Hacker News new | ask | show | jobs
by notepad0x90 356 days ago
What I mean is, there is always a minimum page size you're given by the kernel. Typically that is 4kb. if you malloc(sizeof(int)); you're not getting sizeof(int), you're getting a 4kb page allocated. You can change that value to something other than 4kb but then the entire system will use that value. I'm asking why the page size allocated can't be depending on the user space allocator's syscall parameter (dynamic page size). Or is it that the MMU at a hardware/microcode level can only handle static page sizes?
2 comments

MMU hardware has a hardware-defined minimum mapping granularity (i.e. page size). On x86-64 this is 4KB. On ARMv8/v9 the specification allows runtime configuration for any of 4KB, 16KB, or 64KB as the minimum mapping granularity on a per-process basis, though the actual chip implementation is free to only support a subset of such configurations and still be conformant.

Implementations may also define certain sizes that are more efficient. On modern x86-64, large pages may allow 2MB, 1GB, 512 GB, etc. (multiples of 512) to be more efficient. On modern ARMv8/v9 there is similar large page support (the exact details depend on the minimum mapping granularity) and they may also support aligned, contiguous mappings which making other sizes efficient (the exact details are even more complicated than simple large pages and highly optional).

As such, if you want to get just "1 byte", then you create a userspace allocator that asks for memory that conforms to the limits of the MMU and then it is the job of the userspace allocator to abstract that away for you by chopping it up under its own auspices.

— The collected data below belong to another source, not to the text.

import Mathlib
import Literature.MathematicalPhysics.MHD.SolovevFluxSurfaceGGJDerivs
import HarnessLib

/-!
# The safety-factor PROFILE of the Lee–Cerfon / CHEASE Solov'ev family is strictly increasing outward and
# exceeds its on-axis value on every flux surface (proved; no numerics)

Lee–Cerfon, Comput. Phys. Commun. 190 (2015) §4.1 (bib `LeeCerfon2015`) print the exact safety factor of the
Solov'ev solution (solo2) on the surface of minor-radius label `r`, their (q4); in the tree this is
`safetyFactorE_lcLoop` (Freidberg's functional (6.35) on the printed loop, `SolovevFluxSurfaceLoop.lean`,
gridfusion-model-5): `q(r) = (q₀R₀³/π)∫₀^π u(t)^{-3/2} dt`, `u(t) = R₀² + 2rR₀cos t`, `0 < r < R₀/2`, and
`hasDerivAt_safetyFactorE_lcLoop` (`SolovevFluxSurfaceGGJDerivs.lean`): `dq/dr = (q₀R₀³/π)∫₀^π lcQKernelDr`,
`lcQKernelDr = −3R₀cos t/(u²√u)`.

THIS FILE proves two ELEMENTARY, numerics-free facts about that printed profile, by the reflection `t ↦ π − t`
(`u(π − t) = 2R₀² − u(t)`):
* `q0_lt_safetyFactorE_lcLoop` — **`q(r) > q₀` on every surface `0 < r < R₀/2`**: the tangent-line
  (supporting-line) inequality of the strictly convex `x ↦ x^{-3/2}` at `x = R₀²` gives
  `u(t)^{-3/2} + u(π−t)^{-3/2} ≥ 2R₀^{-3}` pointwise, strictly at `t = 0`, hence `∫₀^π u^{-3/2} > π/R₀³`;
* `integral_lcQKernelDr_pos`, `deriv_safetyFactorE_lcLoop_pos`, **`strictMonoOn_safetyFactorE_lcLoop`** —
  **positive magnetic shear**: `lcQKernelDr(t) + lcQKernelDr(π−t) = 3R₀cos t·(u(π−t)^{-5/2} − u(t)^{-5/2}) ≥ 0`
  with strict inequality on `(0, π/2)`, so `dq/dr > 0` and `r ↦ q(r)` is strictly increasing on `(0, R₀/2)`.
Consequence used Summits-side (LADDER-GRIDFUSION F1, cell gridfusion, seat sos-6 g3): with the certified
on-axis statement `q₀(F) ≥ 1` (`Models/SolovevPCF`, `q0_ge_one`) the Kruskal–Shafranov-type inequality `q > 1`
holds on EVERY flux surface of the typed PCF equilibria, F-parametrically — a whole-profile statement.
HONEST FRAMING: exact real analysis about MODEL objects (ideal MHD, Solov'ev profiles, analytic fixed
boundary); nothing here says anything is stable. Prover: gridfusion-sos-6 (g3), 2026-08-27.
-/

noncomputable section

namespace Literature.MathematicalPhysics.MHD.Solovev

open GradShafranov _root_.Real MeasureTheory intervalIntegral _root_.Set

/-! ## The supporting line of `x ↦ x^{-3/2}` -/

/-- Tangent-line inequality of the convex `x ↦ (x√x)⁻¹ = x^{-3/2}` at `a > 0`:
`(x√x)⁻¹ ≥ (a√a)⁻¹ − (3/2)(x − a)/(a²√a)` for `x > 0` (with `x = s²`, `a = b²` it is
`3s⁵ − 5b²s³ + 2b⁵ = (s − b)²(3s³ + 6bs² + 4b²s + 2b³) ≥ 0`). [folklore] -/
private theorem inv32_tangent_le {x a : ℝ} (hx : 0 < x) (ha : 0 < a) :
    1 / (a * Real.sqrt a) - 3 / 2 * (x - a) / (a ^ 2 * Real.sqrt a) ≤ (x * Real.sqrt x)⁻¹ := by
  set s := Real.sqrt x with hs_def
  set b := Real.sqrt a with hb_def
  have hs : 0 < s := Real.sqrt_pos.2 hx
  have hb : 0 < b := Real.sqrt_pos.2 ha
  have hx' : x = s ^ 2 := by rw [hs_def, Real.sq_sqrt hx.le]
  have ha' : a = b ^ 2 := by rw [hb_def, Real.sq_sqrt ha.le]
  rw [hx', ha']
  have key : (s ^ 2 * s)⁻¹ - (1 / (b ^ 2 * b) - 3 / 2 * (s ^ 2 - b ^ 2) / ((b ^ 2) ^ 2 * b))
      = (s - b) ^ 2 * (3 * s ^ 3 + 6 * b * s ^ 2 + 4 * b ^ 2 * s + 2 * b ^ 3) / (2 * s ^ 3 * b ^ 5) := by
    field_simp
    ring
  rw [← sub_nonneg, key]
  positivity

/-- Strict form of `inv32_tangent_le` for `x ≠ a`. [folklore] -/
private theorem inv32_tangent_lt {x a : ℝ} (hx : 0 < x) (ha : 0 < a) (hne : x ≠ a) :
    1 / (a * Real.sqrt a) - 3 / 2 * (x - a) / (a ^ 2 * Real.sqrt a) < (x * Real.sqrt x)⁻¹ := by
  set s := Real.sqrt x with hs_def
  set b := Real.sqrt a with hb_def
  have hs : 0 < s := Real.sqrt_pos.2 hx
  have hb : 0 < b := Real.sqrt_pos.2 ha
  have hx' : x = s ^ 2 := by rw [hs_def, Real.sq_sqrt hx.le]
  have ha' : a = b ^ 2 := by rw [hb_def, Real.sq_sqrt ha.le]
  have hsb : s - b ≠ 0 := by
    intro h
    apply hne
    rw [hx', ha', sub_eq_zero.1 h]
  rw [hx', ha']
  have key : (s ^ 2 * s)⁻¹ - (1 / (b ^ 2 * b) - 3 / 2 * (s ^ 2 - b ^ 2) / ((b ^ 2) ^ 2 * b))
      = (s - b) ^ 2 * (3 * s ^ 3 + 6 * b * s ^ 2 + 4 * b ^ 2 * s + 2 * b ^ 3) / (2 * s ^ 3 * b ^ 5) := by
    field_simp
    ring
  rw [← sub_pos, key]
  exact div_pos (mul_pos (sq_pos_of_ne_zero hsb) (by positivity)) (by positivity)

/-! ## The reflection `t ↦ π − t` on the printed loop -/

/-- `u(π − t) = 2R₀² − u(t)` (`cos(π − t) = −cos t`). [cite: LeeCerfon2015, §4.1 (boundary parametrisation)] -/
theorem lcU_pi_sub (R₀ r t : ℝ) : lcU R₀ r (π - t) = 2 * R₀ ^ 2 - lcU R₀ r t := by
  unfold lcU; rw [Real.cos_pi_sub]; ring

/-- Pointwise lower bound of the reflected pair: `u(t)^{-3/2} + u(π−t)^{-3/2} ≥ 2/R₀³`
(`0 ≤ r`, `2r < R₀`). [cite: LeeCerfon2015, §4.1 eq. (q4)] -/
theorem two_div_le_lcU_inv32_pair {R₀ r : ℝ} (hR₀ : 0 < R₀) (hr : 0 ≤ r) (h2r : 2 * r < R₀) (t : ℝ) :
    2 / R₀ ^ 3 ≤ (lcU R₀ r t * Real.sqrt (lcU R₀ r t))⁻¹
      + (lcU R₀ r (π - t) * Real.sqrt (lcU R₀ r (π - t)))⁻¹ := by
  have ha : 0 < R₀ ^ 2 := by positivity
  have h1 := inv32_tangent_le (lcU_pos hR₀ hr h2r t) ha
  have h2 := inv32_tangent_le (lcU_pos hR₀ hr h2r (π - t)) ha
  have hsq : Real.sqrt (R₀ ^ 2) = R₀ := Real.sqrt_sq hR₀.le
  rw [hsq] at h1 h2
  rw [lcU_pi_sub] at h2 ⊢
  have e : 1 / (R₀ ^ 2 * R₀) - 3 / 2 * (lcU R₀ r t - R₀ ^ 2) / ((R₀ ^ 2) ^ 2 * R₀)
      + (1 / (R₀ ^ 2 * R₀) - 3 / 2 * (2 * R₀ ^ 2 - lcU R₀ r t - R₀ ^ 2) / ((R₀ ^ 2) ^ 2 * R₀))
      = 2 / R₀ ^ 3 := by
    field_simp
    ring
  linarith

/-- At `t = 0` the pair inequality is strict when `r > 0` (`u(0) = R₀² + 2rR₀ ≠ R₀²`).
[cite: LeeCerfon2015, §4.1 eq. (q4)] -/
theorem two_div_lt_lcU_inv32_pair_zero {R₀ r : ℝ} (hR₀ : 0 < R₀) (hr : 0 < r) (h2r : 2 * r < R₀) :
    2 / R₀ ^ 3 < (lcU R₀ r 0 * Real.sqrt (lcU R₀ r 0))⁻¹
      + (lcU R₀ r (π - 0) * Real.sqrt (lcU R₀ r (π - 0)))⁻¹ := by
  have ha : 0 < R₀ ^ 2 := by positivity
  have hne : lcU R₀ r 0 ≠ R₀ ^ 2 := by
    unfold lcU; rw [Real.cos_zero]; nlinarith
  have h1 := inv32_tangent_lt (lcU_pos hR₀ hr.le h2r 0) ha hne
  have h2 := inv32_tangent_le (lcU_pos hR₀ hr.le h2r (π - 0)) ha
  have hsq : Real.sqrt (R₀ ^ 2) = R₀ := Real.sqrt_sq hR₀.le
  rw [hsq] at h1 h2
  rw [lcU_pi_sub] at h2 ⊢
  have e : 1 / (R₀ ^ 2 * R₀) - 3 / 2 * (lcU R₀ r 0 - R₀ ^ 2) / ((R₀ ^ 2) ^ 2 * R₀)
      + (1 / (R₀ ^ 2 * R₀) - 3 / 2 * (2 * R₀ ^ 2 - lcU R₀ r 0 - R₀ ^ 2) / ((R₀ ^ 2) ^ 2 * R₀))
      = 2 / R₀ ^ 3 := by
    field_simp
    ring
  linarith

/-- Continuity of `t ↦ (u√u)⁻¹` on a regular surface. [cite: LeeCerfon2015, §4.1 eq. (q4)] -/
theorem continuous_lcU_inv32' {R₀ r : ℝ} (hR₀ : 0 < R₀) (hr : 0 ≤ r) (h2r : 2 * r < R₀) :
    Continuous fun t => (lcU R₀ r t * Real.sqrt (lcU R₀ r t))⁻¹ := by
  have hc : Continuous (lcU R₀ r) := by unfold lcU; fun_prop
  exact (hc.mul hc.sqrt).fun_inv₀ fun t =>
    (mul_pos (lcU_pos hR₀ hr h2r t) (Real.sqrt_pos.2 (lcU_pos hR₀ hr h2r t))).ne'

/-- **`∫₀^π u^{-3/2} dt > π/R₀³` on every surface `0 < r < R₀/2`** (reflection + the supporting line of
`x^{-3/2}`; equality would need `r = 0`). [cite: LeeCerfon2015, §4.1 eq. (q4)] -/
theorem pi_div_lt_integral_lcU_inv32 {R₀ r : ℝ} (hR₀ : 0 < R₀) (hr : 0 < r) (h2r : 2 * r < R₀) :
    π / R₀ ^ 3 < ∫ t in (0 : ℝ)..π, (lcU R₀ r t * Real.sqrt (lcU R₀ r t))⁻¹ := by
  have hc := continuous_lcU_inv32' hR₀ hr.le h2r
  have hc' : Continuous fun t => (lcU R₀ r (π - t) * Real.sqrt (lcU R₀ r (π - t)))⁻¹ :=
    hc.comp (continuous_const.sub continuous_id)
  have hrefl : ∫ t in (0 : ℝ)..π, (lcU R₀ r (π - t) * Real.sqrt (lcU R₀ r (π - t)))⁻¹
      = ∫ t in (0 : ℝ)..π, (lcU R₀ r t * Real.sqrt (lcU R₀ r t))⁻¹ := by
    rw [intervalIntegral.integral_comp_sub_left (fun t => (lcU R₀ r t * Real.sqrt (lcU R₀ r t))⁻¹) π,
      sub_self, sub_zero]
  have hsum : ∫ t in (0 : ℝ)..π, ((lcU R₀ r t * Real.sqrt (lcU R₀ r t))⁻¹
        + (lcU R₀ r (π - t) * Real.sqrt (lcU R₀ r (π - t)))⁻¹)
      = 2 * ∫ t in (0 : ℝ)..π, (lcU R₀ r t * Real.sqrt (lcU R₀ r t))⁻¹ := by
    rw [intervalIntegral.integral_add (hc.intervalIntegrable _ _) (hc'.intervalIntegrable _ _), hrefl]
    ring
  have hlt : ∫ t in (0 : ℝ)..π, (2 / R₀ ^ 3 : ℝ)
      < ∫ t in (0 : ℝ)..π, ((lcU R₀ r t * Real.sqrt (lcU R₀ r t))⁻¹
        + (lcU R₀ r (π - t) * Real.sqrt (lcU R₀ r (π - t)))⁻¹) := by
    refine intervalIntegral.integral_lt_integral_of_continuousOn_of_le_of_exists_lt Real.pi_pos
      continuousOn_const ((hc.add hc').continuousOn)
      (fun t _ => two_div_le_lcU_inv32_pair hR₀ hr.le h2r t)
      ⟨0, ⟨le_refl 0, Real.pi_pos.le⟩, two_div_lt_lcU_inv32_pair_zero hR₀ hr h2r⟩
  rw [intervalIntegral.integral_const, hsum] at hlt
  simp only [sub_zero, smul_eq_mul] at hlt
  rw [show π * (2 / R₀ ^ 3) = π / R₀ ^ 3 * 2 by ring] at hlt
  linarith

/-- **`q(r) > q₀` on every flux surface** of the Lee–Cerfon family: Freidberg's safety factor (6.35) on the
printed loop of label `0 < r < R₀/2` strictly exceeds the on-axis value `q₀`. [cite: LeeCerfon2015, §4.1 eq. (q4)] -/
theorem q0_lt_safetyFactorE_lcLoop {R₀ κ FB q₀ r : ℝ} (hR₀ : 0 < R₀) (hκ : 0 < κ) (hFB : 0 < FB)
    (hq₀ : 0 < q₀) (hr : 0 < r) (h2r : 2 * r < R₀) (a : ℝ) :
    q₀ < safetyFactorE FB (psiLC κ FB R₀ q₀ a) (lcLoop R₀ κ r) (2 * π) := by
  rw [safetyFactorE_lcLoop hR₀ hκ hFB hq₀ hr h2r a]
  have h := pi_div_lt_integral_lcU_inv32 hR₀ hr h2r
  have hR3 : 0 < R₀ ^ 3 := by positivity
  have hπ := Real.pi_pos
  calc q₀ = q₀ * R₀ ^ 3 / π * (π / R₀ ^ 3) := by field_simp
    _ < q₀ * R₀ ^ 3 / π * ∫ t in (0 : ℝ)..π, (lcU R₀ r t * Real.sqrt (lcU R₀ r t))⁻¹ :=
        mul_lt_mul_of_pos_left h (by positivity)

/-! ## Positive shear -/

/-- Monotonicity of `x ↦ (x²√x)⁻¹`: for `0 < x ≤ y`, `(y²√y)⁻¹ ≤ (x²√x)⁻¹`. [folklore] -/
private theorem inv52_antitone {x y : ℝ} (hx : 0 < x) (hxy : x ≤ y) :
    (y ^ 2 * Real.sqrt y)⁻¹ ≤ (x ^ 2 * Real.sqrt x)⁻¹ := by
  have hsx : 0 < Real.sqrt x := Real.sqrt_pos.2 hx
  apply inv_anti₀ (by positivity)
  gcongr

/-- Strict monotonicity of `x ↦ (x²√x)⁻¹`: for `0 < x < y`, `(y²√y)⁻¹ < (x²√x)⁻¹`. [folklore] -/
private theorem inv52_strictAnti {x y : ℝ} (hx : 0 < x) (hxy : x < y) :
    (y ^ 2 * Real.sqrt y)⁻¹ < (x ^ 2 * Real.sqrt x)⁻¹ := by
  have hsx : 0 < Real.sqrt x := Real.sqrt_pos.2 hx
  apply inv_strictAnti₀ (by positivity)
  gcongr

/-- The reflected pair of the shear kernel: `lcQKernelDr(t) + lcQKernelDr(π−t)
= 3R₀cos t·((u(π−t)²√u(π−t))⁻¹ − (u(t)²√u(t))⁻¹)`. [cite: LeeCerfon2015, §4.1 eq. (q4)] -/
theorem lcQKernelDr_pair (R₀ r t : ℝ) :
    lcQKernelDr R₀ r t + lcQKernelDr R₀ r (π - t)
      = 3 * (R₀ * Real.cos t) * ((lcU R₀ r (π - t) ^ 2 * Real.sqrt (lcU R₀ r (π - t)))⁻¹
          - (lcU R₀ r t ^ 2 * Real.sqrt (lcU R₀ r t))⁻¹) := by
  unfold lcQKernelDr
  rw [Real.cos_pi_sub]
  ring

/-- The reflected pair of the shear kernel is nonnegative on every regular surface (`0 ≤ r`, `2r < R₀`).
[cite: LeeCerfon2015, §4.1 eq. (q4)] -/
theorem lcQKernelDr_pair_nonneg {R₀ r : ℝ} (hR₀ : 0 < R₀) (hr : 0 ≤ r) (h2r : 2 * r < R₀) (t : ℝ) :
    0 ≤ lcQKernelDr R₀ r t + lcQKernelDr R₀ r (π - t) := by
  rw [lcQKernelDr_pair]
  have hu := lcU_pos hR₀ hr h2r t
  have hu' := lcU_pos hR₀ hr h2r (π - t)
  have hdiff : lcU R₀ r t - lcU R₀ r (π - t) = 4 * r * R₀ * Real.cos t := by
    rw [lcU_pi_sub]; unfold lcU; ring
  rcases le_or_gt 0 (Real.cos t) with hc | hc
  · have hle : lcU R₀ r (π - t) ≤ lcU R₀ r t := by nlinarith [mul_nonneg (mul_nonneg hr hR₀.le) hc]
    exact mul_nonneg (by positivity) (sub_nonneg.2 (inv52_antitone hu' hle))
  · have hle : lcU R₀ r t ≤ lcU R₀ r (π - t) := by nlinarith [mul_nonneg (mul_nonneg hr hR₀.le) (neg_nonneg.2 hc.le)]
    exact mul_nonneg_of_nonpos_of_nonpos (by nlinarith) (sub_nonpos.2 (inv52_antitone hu hle))

/-- On `(0, π/2)` the reflected pair of the shear kernel is strictly positive when `r > 0`.
[cite: LeeCerfon2015, §4.1 eq. (q4)] -/
theorem lcQKernelDr_pair_pos {R₀ r : ℝ} (hR₀ : 0 < R₀) (hr : 0 < r) (h2r : 2 * r < R₀) {t : ℝ}
    (ht : t ∈ Ioo 0 (π / 2)) : 0 < lcQKernelDr R₀ r t + lcQKernelDr R₀ r (π - t) := by
  rw [lcQKernelDr_pair]
  have hu' := lcU_pos hR₀ hr.le h2r (π - t)
  have hc : 0 < Real.cos t := Real.cos_pos_of_mem_Ioo ⟨by linarith [ht.1, Real.pi_pos], ht.2⟩
  have hdiff : lcU R₀ r t - lcU R₀ r (π - t) = 4 * r * R₀ * Real.cos t := by
    rw [lcU_pi_sub]; unfold lcU; ring
  have hlt : lcU R₀ r (π - t) < lcU R₀ r t := by nlinarith [mul_pos (mul_pos hr hR₀) hc]
  exact mul_pos (by positivity) (sub_pos.2 (inv52_strictAnti hu' hlt))

/-- Continuity of the shear kernel on a regular surface. [cite: LeeCerfon2015, §4.1 eq. (q4)] -/
theorem continuous_lcQKernelDr {R₀ r : ℝ} (hR₀ : 0 < R₀) (hr : 0 ≤ r) (h2r : 2 * r < R₀) :
    Continuous (lcQKernelDr R₀ r) := by
  have hc : Continuous (lcU R₀ r) := by unfold lcU; fun_prop
  have e : lcQKernelDr R₀ r = fun t => -(3 * (R₀ * Real.cos t))
      / (lcU R₀ r t ^ 2 * Real.sqrt (lcU R₀ r t)) := by funext t; rfl
  rw [e]
  have h1 : Continuous fun t => -(3 * (R₀ * Real.cos t)) := by fun_prop
  have h2 : Continuous fun t => lcU R₀ r t ^ 2 * Real.sqrt (lcU R₀ r t) := (hc.pow 2).mul hc.sqrt
  exact h1.div₀ h2 fun t =>
    (mul_pos (pow_pos (lcU_pos hR₀ hr h2r t) 2) (Real.sqrt_pos.2 (lcU_pos hR₀ hr h2r t))).ne'

/-- **`∫₀^π lcQKernelDr dt > 0`** on every surface `0 < r < R₀/2` (reflection: the integral is half the
integral of the nonnegative reflected pair, which is positive on `(0, π/2)`). [cite: LeeCerfon2015, §4.1 eq. (q4)] -/
theorem integral_lcQKernelDr_pos {R₀ r : ℝ} (hR₀ : 0 < R₀) (hr : 0 < r) (h2r : 2 * r < R₀) :
    0 < ∫ t in (0 : ℝ)..π, lcQKernelDr R₀ r t := by
  have hc := continuous_lcQKernelDr hR₀ hr.le h2r
  have hc' : Continuous fun t => lcQKernelDr R₀ r (π - t) := hc.comp (continuous_const.sub continuous_id)
  have hrefl : ∫ t in (0 : ℝ)..π, lcQKernelDr R₀ r (π - t) = ∫ t in (0 : ℝ)..π, lcQKernelDr R₀ r t := by
    rw [intervalIntegral.integral_comp_sub_left (fun t => lcQKernelDr R₀ r t) π, sub_self, sub_zero]
  have hsum : ∫ t in (0 : ℝ)..π, (lcQKernelDr R₀ r t + lcQKernelDr R₀ r (π - t))
      = 2 * ∫ t in (0 : ℝ)..π, lcQKernelDr R₀ r t := by
    rw [intervalIntegral.integral_add (hc.intervalIntegrable _ _) (hc'.intervalIntegrable _ _), hrefl]
    ring
  have hlt : ∫ t in (0 : ℝ)..π, (0 : ℝ)
      < ∫ t in (0 : ℝ)..π, (lcQKernelDr R₀ r t + lcQKernelDr R₀ r (π - t)) := by
    refine intervalIntegral.integral_lt_integral_of_continuousOn_of_le_of_exists_lt Real.pi_pos
      continuousOn_const ((hc.add hc').continuousOn)
      (fun t _ => lcQKernelDr_pair_nonneg hR₀ hr.le h2r t)
      ⟨π / 4, ⟨by positivity, by linarith [Real.pi_pos]⟩,
        lcQKernelDr_pair_pos hR₀ hr h2r ⟨by positivity, by linarith [Real.pi_pos]⟩⟩
  rw [intervalIntegral.integral_const, hsum] at hlt
  simp only [smul_zero] at hlt
  linarith

/-- **Positive shear, derivative form:** `d/dr q(r) > 0` on every surface `0 < r < R₀/2`.
[cite: LeeCerfon2015, §4.1 eq. (q4)] -/
theorem deriv_safetyFactorE_lcLoop_pos {R₀ κ FB q₀ r : ℝ} (hR₀ : 0 < R₀) (hκ : 0 < κ) (hFB : 0 < FB)
    (hq₀ : 0 < q₀) (hr : 0 < r) (h2r : 2 * r < R₀) (a : ℝ) :
    0 < deriv (fun ρ => safetyFactorE FB (psiLC κ FB R₀ q₀ a) (lcLoop R₀ κ ρ) (2 * π)) r := by
  rw [(hasDerivAt_safetyFactorE_lcLoop hR₀ hκ hFB hq₀ hr h2r a).2.deriv]
  exact mul_pos (by positivity) (integral_lcQKernelDr_pos hR₀ hr h2r)

/-- **Positive shear: the safety-factor profile is strictly increasing in the surface label** on
`(0, R₀/2)` — for `0 < r₁ < r₂ < R₀/2`, `q(r₁) < q(r₂)`. [cite: LeeCerfon2015, §4.1 eq. (q4)] -/
theorem strictMonoOn_safetyFactorE_lcLoop {R₀ κ FB q₀ : ℝ} (hR₀ : 0 < R₀) (hκ : 0 < κ) (hFB : 0 < FB)
    (hq₀ : 0 < q₀) (a : ℝ) :
    StrictMonoOn (fun ρ => safetyFactorE FB (psiLC κ FB R₀ q₀ a) (lcLoop R₀ κ ρ) (2 * π)) (Ioo 0 (R₀ / 2)) := by
  refine strictMonoOn_of_deriv_pos (convex_Ioo 0 (R₀ / 2)) ?_ ?_
  · intro x hx
    exact (hasDerivAt_safetyFactorE_lcLoop hR₀ hκ hFB hq₀ hx.1 (by linarith [hx.2]) a).2
      |>.continuousAt.continuousWithinAt
  · intro x hx
    rw [interior_Ioo] at hx
    exact deriv_safetyFactorE_lcLoop_pos hR₀ hκ hFB hq₀ hx.1 (by linarith [hx.2]) a

end Literature.MathematicalPhysics.MHD.Solovev

end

I suppose having some sort of minimum granularity for the MMU makes a lot of sense, but above that point, why limit the "steps" or the maximum? why not 4KB+2 for example (4098)? For the sake or discussion, let's say I have 128GB ram and 50TB page file, can that work? Why is a fixed-size page more efficient, is it because of offset calculations being simpler arithmetic operations? I figured the TLB is (or can be) a simple (large) table implemented in hardware, the simplicity translating into O(N) complexity. I am suspecting it might have to do with hardware cost?
Note that the page file is essentially a datastructure which maps addresses to other addresses, but it also resides in the same physical memory. If you were to try to map every byte of a system to different physical address, it would need significantly more memory than the system had! Further, the datastructure needs to allow efficient lookup of data because the pagefile mapping occurs on every memory access (results are cached in the Translation Lookaside Buffer (TLB) and the speed and accuracy of this cache is often a limiting factor in the speed of the CPU). This all biases towards the mapping wanting to be quite coarse, in fact 4kB is probably already not optimal on today's systems with gigabytes of memory.
But why does it work that way, why does all memory need to be mapped before allocation? why can't it work like file systems where you have a table/datastructure mapping inodes to files? The smaller your allocations are, the less total ram you have, that would make sense. Some apps need huge chunks of memory, some don't, why the one-size-fits-all approach? TLB lookup can also be O(n), it will be slower when you have lots of small allocations because that means lots of lookups but that lets applications optimize performance that way instead of having it be a system-wide setting.